--- MATERIAL FOR THIS EXERCISE ---

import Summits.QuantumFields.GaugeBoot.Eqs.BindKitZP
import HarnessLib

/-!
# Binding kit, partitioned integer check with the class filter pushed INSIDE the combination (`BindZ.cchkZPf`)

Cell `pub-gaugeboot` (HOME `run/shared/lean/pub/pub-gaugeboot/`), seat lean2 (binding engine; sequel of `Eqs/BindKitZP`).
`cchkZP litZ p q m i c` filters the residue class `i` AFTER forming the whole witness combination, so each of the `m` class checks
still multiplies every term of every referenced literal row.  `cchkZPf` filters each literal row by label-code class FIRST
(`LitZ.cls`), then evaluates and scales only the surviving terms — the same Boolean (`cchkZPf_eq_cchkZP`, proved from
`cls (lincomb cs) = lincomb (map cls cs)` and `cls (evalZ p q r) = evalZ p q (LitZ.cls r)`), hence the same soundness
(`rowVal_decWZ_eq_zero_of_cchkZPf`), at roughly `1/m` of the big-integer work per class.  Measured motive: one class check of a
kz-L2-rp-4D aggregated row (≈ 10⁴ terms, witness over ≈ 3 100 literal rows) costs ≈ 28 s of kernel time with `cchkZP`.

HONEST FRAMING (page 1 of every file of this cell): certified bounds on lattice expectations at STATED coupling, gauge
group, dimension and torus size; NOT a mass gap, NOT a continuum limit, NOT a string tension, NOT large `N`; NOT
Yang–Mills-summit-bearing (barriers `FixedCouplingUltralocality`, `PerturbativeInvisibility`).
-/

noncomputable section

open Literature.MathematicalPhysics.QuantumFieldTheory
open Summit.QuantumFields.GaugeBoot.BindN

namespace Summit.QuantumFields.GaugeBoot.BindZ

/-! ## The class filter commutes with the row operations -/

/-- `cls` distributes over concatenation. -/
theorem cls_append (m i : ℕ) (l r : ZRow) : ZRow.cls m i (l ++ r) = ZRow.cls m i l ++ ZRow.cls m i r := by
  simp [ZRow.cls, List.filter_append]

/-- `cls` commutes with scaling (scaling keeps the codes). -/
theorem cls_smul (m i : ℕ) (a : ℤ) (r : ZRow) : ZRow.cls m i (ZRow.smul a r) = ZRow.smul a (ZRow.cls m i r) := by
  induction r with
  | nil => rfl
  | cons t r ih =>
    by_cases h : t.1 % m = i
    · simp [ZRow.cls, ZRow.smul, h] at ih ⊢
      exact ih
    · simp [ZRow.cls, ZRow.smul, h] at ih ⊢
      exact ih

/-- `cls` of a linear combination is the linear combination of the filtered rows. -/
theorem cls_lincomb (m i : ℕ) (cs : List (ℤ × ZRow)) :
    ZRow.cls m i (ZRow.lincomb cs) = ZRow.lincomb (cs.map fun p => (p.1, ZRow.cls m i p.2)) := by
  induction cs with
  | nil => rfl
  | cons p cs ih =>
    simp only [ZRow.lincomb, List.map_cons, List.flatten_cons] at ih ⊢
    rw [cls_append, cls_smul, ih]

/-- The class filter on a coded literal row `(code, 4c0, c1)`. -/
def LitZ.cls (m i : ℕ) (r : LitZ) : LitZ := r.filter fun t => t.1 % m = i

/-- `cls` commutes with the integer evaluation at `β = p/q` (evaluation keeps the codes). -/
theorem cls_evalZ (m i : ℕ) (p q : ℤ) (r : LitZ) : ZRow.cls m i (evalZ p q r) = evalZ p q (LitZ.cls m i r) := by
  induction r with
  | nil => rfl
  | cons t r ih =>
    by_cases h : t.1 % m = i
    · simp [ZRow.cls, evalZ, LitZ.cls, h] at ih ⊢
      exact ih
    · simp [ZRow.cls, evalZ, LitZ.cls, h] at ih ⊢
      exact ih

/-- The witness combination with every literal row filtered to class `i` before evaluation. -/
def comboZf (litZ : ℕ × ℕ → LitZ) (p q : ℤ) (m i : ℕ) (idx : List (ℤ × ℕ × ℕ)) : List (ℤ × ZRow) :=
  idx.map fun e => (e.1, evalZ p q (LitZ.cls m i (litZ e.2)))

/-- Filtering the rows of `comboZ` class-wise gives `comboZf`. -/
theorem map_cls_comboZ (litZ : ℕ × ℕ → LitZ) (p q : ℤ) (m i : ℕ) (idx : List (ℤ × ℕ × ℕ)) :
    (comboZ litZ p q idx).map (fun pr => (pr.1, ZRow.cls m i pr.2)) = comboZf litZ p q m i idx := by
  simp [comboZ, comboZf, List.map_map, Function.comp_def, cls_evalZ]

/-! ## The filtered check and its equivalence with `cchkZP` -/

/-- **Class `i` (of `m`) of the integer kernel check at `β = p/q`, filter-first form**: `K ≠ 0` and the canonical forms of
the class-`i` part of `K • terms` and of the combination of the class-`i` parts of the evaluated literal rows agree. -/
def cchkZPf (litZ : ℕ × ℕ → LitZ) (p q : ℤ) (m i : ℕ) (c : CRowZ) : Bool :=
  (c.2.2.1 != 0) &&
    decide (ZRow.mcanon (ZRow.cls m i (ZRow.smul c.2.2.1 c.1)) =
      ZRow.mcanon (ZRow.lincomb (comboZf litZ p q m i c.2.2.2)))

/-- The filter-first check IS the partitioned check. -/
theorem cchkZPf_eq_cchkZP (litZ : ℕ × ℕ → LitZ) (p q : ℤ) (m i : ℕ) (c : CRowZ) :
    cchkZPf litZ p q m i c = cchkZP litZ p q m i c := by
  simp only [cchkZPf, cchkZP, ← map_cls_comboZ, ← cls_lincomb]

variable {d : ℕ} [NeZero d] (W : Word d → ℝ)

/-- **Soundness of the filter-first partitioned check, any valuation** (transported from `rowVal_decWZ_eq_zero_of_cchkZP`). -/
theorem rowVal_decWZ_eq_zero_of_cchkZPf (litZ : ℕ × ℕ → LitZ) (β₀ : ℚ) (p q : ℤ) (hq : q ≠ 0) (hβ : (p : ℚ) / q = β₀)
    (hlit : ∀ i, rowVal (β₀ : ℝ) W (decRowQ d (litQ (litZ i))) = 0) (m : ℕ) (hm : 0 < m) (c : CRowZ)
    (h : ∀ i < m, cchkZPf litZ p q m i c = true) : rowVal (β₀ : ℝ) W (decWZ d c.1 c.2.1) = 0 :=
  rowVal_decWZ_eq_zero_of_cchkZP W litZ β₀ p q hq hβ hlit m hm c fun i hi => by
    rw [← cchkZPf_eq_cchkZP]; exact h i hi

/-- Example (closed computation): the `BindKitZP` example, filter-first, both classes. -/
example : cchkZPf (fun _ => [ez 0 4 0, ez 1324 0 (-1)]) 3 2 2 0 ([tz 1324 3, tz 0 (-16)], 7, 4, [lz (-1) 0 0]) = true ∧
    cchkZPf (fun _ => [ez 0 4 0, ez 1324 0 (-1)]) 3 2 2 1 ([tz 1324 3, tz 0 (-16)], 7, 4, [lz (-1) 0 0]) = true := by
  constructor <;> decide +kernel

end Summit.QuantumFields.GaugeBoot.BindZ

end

---
--- MATERIAL FOR THIS EXERCISE ---

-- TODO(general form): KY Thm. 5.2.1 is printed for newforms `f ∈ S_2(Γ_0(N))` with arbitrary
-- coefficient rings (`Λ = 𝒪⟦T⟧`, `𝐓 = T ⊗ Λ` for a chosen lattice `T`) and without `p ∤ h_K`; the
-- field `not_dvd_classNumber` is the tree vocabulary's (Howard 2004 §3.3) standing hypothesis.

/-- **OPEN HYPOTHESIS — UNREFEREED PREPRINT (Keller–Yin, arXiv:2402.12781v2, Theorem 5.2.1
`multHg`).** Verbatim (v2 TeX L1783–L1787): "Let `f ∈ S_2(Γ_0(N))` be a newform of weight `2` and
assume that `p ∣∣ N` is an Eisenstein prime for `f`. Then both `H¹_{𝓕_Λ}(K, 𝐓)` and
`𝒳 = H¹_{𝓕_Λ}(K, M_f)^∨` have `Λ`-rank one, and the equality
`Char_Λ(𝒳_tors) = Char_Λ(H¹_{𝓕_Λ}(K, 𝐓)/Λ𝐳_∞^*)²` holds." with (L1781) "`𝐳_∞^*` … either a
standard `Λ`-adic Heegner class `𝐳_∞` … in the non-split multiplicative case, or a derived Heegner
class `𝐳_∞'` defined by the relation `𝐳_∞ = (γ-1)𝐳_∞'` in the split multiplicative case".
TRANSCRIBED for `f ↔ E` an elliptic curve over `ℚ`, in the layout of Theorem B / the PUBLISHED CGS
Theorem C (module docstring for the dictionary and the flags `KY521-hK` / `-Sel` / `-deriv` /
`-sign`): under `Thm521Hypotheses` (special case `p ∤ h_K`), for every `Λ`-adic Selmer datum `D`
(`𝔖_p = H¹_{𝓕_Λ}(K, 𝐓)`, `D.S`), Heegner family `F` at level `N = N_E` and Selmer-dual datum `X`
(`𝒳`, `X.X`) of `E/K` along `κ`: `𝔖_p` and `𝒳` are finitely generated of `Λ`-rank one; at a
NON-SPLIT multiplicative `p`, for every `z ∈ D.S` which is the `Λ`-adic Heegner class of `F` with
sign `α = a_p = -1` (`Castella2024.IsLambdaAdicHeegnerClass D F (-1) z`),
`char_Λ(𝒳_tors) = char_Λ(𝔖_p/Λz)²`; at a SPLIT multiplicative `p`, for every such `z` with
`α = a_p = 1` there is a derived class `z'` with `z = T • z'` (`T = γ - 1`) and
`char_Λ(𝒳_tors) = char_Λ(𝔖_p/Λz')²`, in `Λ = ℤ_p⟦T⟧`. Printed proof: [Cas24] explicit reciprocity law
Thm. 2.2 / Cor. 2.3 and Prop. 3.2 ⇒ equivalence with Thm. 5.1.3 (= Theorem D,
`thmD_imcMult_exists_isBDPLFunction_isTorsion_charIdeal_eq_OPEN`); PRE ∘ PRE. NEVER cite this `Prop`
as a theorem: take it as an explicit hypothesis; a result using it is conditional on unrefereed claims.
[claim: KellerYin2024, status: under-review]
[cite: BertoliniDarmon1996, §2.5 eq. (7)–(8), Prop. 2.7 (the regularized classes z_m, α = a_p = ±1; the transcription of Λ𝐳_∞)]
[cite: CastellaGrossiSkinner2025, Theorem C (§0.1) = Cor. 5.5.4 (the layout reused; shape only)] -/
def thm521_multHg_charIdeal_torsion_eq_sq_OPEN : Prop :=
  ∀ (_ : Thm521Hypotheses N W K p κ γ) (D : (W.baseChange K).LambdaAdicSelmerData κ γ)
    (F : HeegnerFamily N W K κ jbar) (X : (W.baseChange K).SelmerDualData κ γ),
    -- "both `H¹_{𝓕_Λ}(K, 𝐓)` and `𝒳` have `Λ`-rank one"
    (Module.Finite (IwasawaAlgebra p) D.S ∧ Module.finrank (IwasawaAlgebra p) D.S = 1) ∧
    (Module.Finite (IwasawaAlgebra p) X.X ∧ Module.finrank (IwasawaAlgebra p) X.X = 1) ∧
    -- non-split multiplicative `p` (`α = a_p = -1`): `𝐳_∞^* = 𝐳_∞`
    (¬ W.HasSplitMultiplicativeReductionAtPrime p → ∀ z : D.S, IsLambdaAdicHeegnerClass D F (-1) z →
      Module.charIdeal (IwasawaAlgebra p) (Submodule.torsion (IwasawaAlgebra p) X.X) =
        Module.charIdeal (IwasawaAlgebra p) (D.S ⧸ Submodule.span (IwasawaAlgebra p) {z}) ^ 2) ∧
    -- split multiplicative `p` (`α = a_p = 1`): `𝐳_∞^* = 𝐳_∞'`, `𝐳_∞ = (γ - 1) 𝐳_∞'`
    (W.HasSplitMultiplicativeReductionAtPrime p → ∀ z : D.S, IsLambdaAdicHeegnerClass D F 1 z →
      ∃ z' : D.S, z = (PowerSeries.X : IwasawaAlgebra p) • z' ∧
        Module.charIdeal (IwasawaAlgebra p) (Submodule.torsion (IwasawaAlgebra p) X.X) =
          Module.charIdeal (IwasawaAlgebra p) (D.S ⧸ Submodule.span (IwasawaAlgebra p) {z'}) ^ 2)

---
--- MATERIAL FOR THIS EXERCISE ---

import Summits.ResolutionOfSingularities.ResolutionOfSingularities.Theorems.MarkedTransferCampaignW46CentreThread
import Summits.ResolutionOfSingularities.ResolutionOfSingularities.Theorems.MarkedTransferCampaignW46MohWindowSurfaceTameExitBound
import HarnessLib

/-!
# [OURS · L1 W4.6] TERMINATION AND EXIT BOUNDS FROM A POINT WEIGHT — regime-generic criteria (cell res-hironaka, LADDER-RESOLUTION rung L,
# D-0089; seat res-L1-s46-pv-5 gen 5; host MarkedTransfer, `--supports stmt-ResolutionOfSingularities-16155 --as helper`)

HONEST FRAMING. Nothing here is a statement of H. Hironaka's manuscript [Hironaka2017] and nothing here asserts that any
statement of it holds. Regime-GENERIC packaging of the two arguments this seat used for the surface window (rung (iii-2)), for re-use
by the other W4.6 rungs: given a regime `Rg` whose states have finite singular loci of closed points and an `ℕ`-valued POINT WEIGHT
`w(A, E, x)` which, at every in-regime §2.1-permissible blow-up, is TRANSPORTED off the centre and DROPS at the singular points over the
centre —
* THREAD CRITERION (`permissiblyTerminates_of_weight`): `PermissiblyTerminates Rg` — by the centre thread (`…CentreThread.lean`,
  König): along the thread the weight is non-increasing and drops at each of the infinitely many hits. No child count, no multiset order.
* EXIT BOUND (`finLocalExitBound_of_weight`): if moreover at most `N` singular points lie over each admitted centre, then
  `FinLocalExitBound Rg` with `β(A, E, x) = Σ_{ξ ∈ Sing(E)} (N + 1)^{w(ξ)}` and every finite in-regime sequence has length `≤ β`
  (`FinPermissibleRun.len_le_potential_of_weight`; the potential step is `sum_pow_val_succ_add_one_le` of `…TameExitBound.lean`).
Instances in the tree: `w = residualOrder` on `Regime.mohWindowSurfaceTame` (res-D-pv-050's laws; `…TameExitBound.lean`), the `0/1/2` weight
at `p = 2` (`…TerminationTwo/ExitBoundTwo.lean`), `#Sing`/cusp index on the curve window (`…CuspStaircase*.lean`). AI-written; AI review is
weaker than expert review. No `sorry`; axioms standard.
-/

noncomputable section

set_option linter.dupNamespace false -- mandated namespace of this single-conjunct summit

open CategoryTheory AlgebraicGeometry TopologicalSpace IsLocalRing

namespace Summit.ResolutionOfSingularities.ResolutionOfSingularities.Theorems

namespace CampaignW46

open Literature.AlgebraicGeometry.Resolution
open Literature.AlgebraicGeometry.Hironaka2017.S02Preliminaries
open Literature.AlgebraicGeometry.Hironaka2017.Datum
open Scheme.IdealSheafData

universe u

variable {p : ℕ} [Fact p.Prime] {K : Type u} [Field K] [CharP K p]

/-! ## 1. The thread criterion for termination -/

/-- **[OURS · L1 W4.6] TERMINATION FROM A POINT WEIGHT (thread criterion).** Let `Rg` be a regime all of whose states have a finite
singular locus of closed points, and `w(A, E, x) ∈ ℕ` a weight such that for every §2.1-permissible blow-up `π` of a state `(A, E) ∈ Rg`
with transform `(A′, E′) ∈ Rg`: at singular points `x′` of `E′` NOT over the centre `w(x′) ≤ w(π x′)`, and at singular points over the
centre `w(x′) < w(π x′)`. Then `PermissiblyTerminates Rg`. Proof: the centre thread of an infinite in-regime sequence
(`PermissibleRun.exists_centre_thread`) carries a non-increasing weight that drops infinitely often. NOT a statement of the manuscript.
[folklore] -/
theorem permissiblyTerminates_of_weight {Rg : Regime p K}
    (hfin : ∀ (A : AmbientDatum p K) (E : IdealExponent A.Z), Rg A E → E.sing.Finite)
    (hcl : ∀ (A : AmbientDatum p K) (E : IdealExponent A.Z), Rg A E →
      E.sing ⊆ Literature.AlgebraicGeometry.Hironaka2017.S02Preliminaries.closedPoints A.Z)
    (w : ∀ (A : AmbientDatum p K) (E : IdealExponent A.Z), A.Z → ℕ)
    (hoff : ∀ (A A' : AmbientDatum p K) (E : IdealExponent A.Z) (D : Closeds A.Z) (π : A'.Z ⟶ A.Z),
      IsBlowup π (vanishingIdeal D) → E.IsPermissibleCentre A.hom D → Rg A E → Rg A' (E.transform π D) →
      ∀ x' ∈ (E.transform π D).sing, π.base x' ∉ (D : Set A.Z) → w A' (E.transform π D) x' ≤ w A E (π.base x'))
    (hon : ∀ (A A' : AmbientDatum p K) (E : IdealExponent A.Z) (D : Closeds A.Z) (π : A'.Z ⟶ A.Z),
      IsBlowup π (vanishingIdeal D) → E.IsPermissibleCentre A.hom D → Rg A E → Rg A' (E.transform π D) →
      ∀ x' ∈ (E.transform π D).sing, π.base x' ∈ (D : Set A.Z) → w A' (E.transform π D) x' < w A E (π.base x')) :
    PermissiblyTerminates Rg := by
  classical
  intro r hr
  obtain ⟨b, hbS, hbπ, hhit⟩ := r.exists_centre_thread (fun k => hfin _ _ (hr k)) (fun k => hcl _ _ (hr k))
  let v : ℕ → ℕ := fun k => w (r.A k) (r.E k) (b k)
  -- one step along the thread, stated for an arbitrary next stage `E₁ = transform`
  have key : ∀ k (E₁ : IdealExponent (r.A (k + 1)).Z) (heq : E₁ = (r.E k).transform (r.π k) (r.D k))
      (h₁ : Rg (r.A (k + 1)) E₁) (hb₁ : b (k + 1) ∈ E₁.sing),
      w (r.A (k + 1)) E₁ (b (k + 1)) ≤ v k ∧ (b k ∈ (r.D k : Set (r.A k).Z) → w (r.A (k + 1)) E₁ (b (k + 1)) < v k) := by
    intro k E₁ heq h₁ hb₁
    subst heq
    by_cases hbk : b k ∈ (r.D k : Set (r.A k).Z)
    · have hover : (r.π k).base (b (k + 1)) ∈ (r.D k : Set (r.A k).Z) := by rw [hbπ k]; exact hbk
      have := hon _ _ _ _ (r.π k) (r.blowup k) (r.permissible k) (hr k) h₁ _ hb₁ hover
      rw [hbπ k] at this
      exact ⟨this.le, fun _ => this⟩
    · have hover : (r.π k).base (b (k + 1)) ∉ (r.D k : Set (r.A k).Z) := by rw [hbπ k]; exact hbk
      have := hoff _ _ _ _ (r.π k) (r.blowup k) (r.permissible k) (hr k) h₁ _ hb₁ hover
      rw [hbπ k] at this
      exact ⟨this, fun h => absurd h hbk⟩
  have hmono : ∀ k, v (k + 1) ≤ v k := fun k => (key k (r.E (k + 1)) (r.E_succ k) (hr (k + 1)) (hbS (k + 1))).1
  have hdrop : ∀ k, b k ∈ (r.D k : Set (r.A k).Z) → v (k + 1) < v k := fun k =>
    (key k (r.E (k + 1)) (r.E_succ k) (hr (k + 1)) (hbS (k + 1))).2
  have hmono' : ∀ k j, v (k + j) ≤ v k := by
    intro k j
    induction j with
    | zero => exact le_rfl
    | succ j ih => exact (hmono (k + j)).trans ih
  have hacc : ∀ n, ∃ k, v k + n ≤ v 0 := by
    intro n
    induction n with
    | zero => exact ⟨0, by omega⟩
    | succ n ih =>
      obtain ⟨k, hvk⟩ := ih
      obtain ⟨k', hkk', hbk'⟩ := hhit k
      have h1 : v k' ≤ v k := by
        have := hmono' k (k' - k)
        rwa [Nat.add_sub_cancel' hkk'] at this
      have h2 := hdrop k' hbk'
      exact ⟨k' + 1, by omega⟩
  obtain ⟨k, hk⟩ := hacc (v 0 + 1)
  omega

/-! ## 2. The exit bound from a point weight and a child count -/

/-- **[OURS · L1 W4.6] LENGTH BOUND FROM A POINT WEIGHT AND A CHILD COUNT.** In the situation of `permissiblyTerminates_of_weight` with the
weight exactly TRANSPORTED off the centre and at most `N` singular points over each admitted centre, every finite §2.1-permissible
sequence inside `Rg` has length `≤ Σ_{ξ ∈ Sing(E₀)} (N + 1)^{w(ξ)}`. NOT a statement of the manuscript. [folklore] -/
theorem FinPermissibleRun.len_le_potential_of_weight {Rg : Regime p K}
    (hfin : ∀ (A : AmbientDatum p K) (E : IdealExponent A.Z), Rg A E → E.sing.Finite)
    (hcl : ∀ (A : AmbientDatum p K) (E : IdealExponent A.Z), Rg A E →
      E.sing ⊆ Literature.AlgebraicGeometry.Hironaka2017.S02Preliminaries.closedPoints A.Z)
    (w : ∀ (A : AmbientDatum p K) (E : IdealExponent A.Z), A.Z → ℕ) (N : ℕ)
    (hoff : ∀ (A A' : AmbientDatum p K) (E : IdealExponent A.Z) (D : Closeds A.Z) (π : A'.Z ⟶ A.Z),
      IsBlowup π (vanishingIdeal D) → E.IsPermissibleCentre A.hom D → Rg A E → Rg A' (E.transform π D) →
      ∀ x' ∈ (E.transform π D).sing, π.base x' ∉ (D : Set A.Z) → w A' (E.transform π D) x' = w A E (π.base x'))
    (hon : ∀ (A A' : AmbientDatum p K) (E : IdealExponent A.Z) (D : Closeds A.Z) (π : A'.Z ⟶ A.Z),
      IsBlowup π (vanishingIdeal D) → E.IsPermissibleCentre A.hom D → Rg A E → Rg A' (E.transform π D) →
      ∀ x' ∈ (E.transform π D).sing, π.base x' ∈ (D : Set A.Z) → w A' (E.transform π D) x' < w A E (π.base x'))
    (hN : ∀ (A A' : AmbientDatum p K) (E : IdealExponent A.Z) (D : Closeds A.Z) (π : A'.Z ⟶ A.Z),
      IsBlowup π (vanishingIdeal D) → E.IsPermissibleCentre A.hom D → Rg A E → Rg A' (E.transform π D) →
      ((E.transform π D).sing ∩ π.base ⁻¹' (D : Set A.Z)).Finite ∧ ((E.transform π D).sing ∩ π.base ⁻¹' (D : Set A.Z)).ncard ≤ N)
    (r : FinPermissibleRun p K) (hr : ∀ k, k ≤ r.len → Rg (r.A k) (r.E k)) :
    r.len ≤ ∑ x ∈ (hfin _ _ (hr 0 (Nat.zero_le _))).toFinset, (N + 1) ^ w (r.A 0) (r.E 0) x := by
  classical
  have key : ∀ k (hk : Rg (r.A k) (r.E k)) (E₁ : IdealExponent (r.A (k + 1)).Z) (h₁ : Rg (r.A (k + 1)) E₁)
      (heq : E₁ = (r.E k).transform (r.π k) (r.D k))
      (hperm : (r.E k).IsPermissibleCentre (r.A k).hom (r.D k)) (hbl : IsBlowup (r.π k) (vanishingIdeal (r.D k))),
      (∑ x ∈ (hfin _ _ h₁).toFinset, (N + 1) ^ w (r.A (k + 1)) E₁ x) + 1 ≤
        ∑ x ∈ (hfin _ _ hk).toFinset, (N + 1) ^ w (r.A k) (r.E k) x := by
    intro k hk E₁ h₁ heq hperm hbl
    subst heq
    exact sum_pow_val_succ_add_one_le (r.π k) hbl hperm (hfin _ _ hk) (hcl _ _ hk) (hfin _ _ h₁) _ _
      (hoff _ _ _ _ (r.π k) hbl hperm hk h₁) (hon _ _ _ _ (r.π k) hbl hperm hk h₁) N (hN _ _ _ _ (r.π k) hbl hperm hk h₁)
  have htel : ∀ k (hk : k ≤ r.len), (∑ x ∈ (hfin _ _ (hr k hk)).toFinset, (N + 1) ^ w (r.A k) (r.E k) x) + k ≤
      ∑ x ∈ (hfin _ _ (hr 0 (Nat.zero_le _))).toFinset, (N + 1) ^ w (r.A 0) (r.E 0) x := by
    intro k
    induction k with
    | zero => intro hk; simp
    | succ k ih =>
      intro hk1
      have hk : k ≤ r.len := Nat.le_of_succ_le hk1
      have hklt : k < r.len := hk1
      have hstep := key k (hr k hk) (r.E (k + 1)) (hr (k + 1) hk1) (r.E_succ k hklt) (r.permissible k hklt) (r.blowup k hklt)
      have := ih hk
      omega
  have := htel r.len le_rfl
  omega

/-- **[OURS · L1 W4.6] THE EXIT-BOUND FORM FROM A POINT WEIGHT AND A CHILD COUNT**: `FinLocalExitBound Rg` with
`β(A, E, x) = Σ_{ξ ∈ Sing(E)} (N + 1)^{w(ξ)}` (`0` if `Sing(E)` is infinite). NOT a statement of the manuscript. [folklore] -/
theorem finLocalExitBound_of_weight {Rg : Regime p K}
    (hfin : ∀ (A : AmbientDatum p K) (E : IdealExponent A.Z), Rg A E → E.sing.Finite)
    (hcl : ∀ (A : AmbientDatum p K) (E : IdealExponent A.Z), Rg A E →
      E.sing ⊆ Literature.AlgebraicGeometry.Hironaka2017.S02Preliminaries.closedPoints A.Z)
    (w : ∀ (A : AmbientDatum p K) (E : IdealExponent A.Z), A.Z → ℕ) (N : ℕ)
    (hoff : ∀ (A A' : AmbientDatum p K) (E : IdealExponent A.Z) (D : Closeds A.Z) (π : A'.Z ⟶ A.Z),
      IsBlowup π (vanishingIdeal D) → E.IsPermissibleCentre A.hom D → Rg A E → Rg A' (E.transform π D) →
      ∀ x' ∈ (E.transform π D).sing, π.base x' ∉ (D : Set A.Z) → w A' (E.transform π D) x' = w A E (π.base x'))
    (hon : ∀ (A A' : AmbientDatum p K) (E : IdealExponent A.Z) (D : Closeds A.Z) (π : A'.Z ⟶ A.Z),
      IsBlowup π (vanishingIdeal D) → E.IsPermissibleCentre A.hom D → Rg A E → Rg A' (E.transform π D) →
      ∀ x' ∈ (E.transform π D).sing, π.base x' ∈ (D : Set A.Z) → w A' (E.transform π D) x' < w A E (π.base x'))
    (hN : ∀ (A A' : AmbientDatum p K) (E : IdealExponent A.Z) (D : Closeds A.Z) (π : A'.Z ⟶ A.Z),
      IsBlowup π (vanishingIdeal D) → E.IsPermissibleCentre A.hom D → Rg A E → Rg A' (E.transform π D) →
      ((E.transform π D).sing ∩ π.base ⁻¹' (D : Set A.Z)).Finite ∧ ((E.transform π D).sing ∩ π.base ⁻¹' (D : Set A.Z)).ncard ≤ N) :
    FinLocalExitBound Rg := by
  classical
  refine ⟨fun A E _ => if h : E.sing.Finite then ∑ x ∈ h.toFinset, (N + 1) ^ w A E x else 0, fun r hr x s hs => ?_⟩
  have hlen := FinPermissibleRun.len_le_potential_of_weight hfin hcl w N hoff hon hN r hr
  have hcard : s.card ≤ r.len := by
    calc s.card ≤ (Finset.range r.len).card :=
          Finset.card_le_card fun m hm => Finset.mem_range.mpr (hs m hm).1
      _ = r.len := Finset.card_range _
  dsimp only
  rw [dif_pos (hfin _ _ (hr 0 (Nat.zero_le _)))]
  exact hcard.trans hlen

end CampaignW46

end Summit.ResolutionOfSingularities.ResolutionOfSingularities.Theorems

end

---

INSTRUCTIONS TO FOLLOW
Scan the data for lines containing "arbitrary" and copy all of them.

TASK RESULT
-- TODO(general form): KY Thm. 5.2.1 is printed for newforms `f ∈ S_2(Γ_0(N))` with arbitrary
  -- one step along the thread, stated for an arbitrary next stage `E₁ = transform`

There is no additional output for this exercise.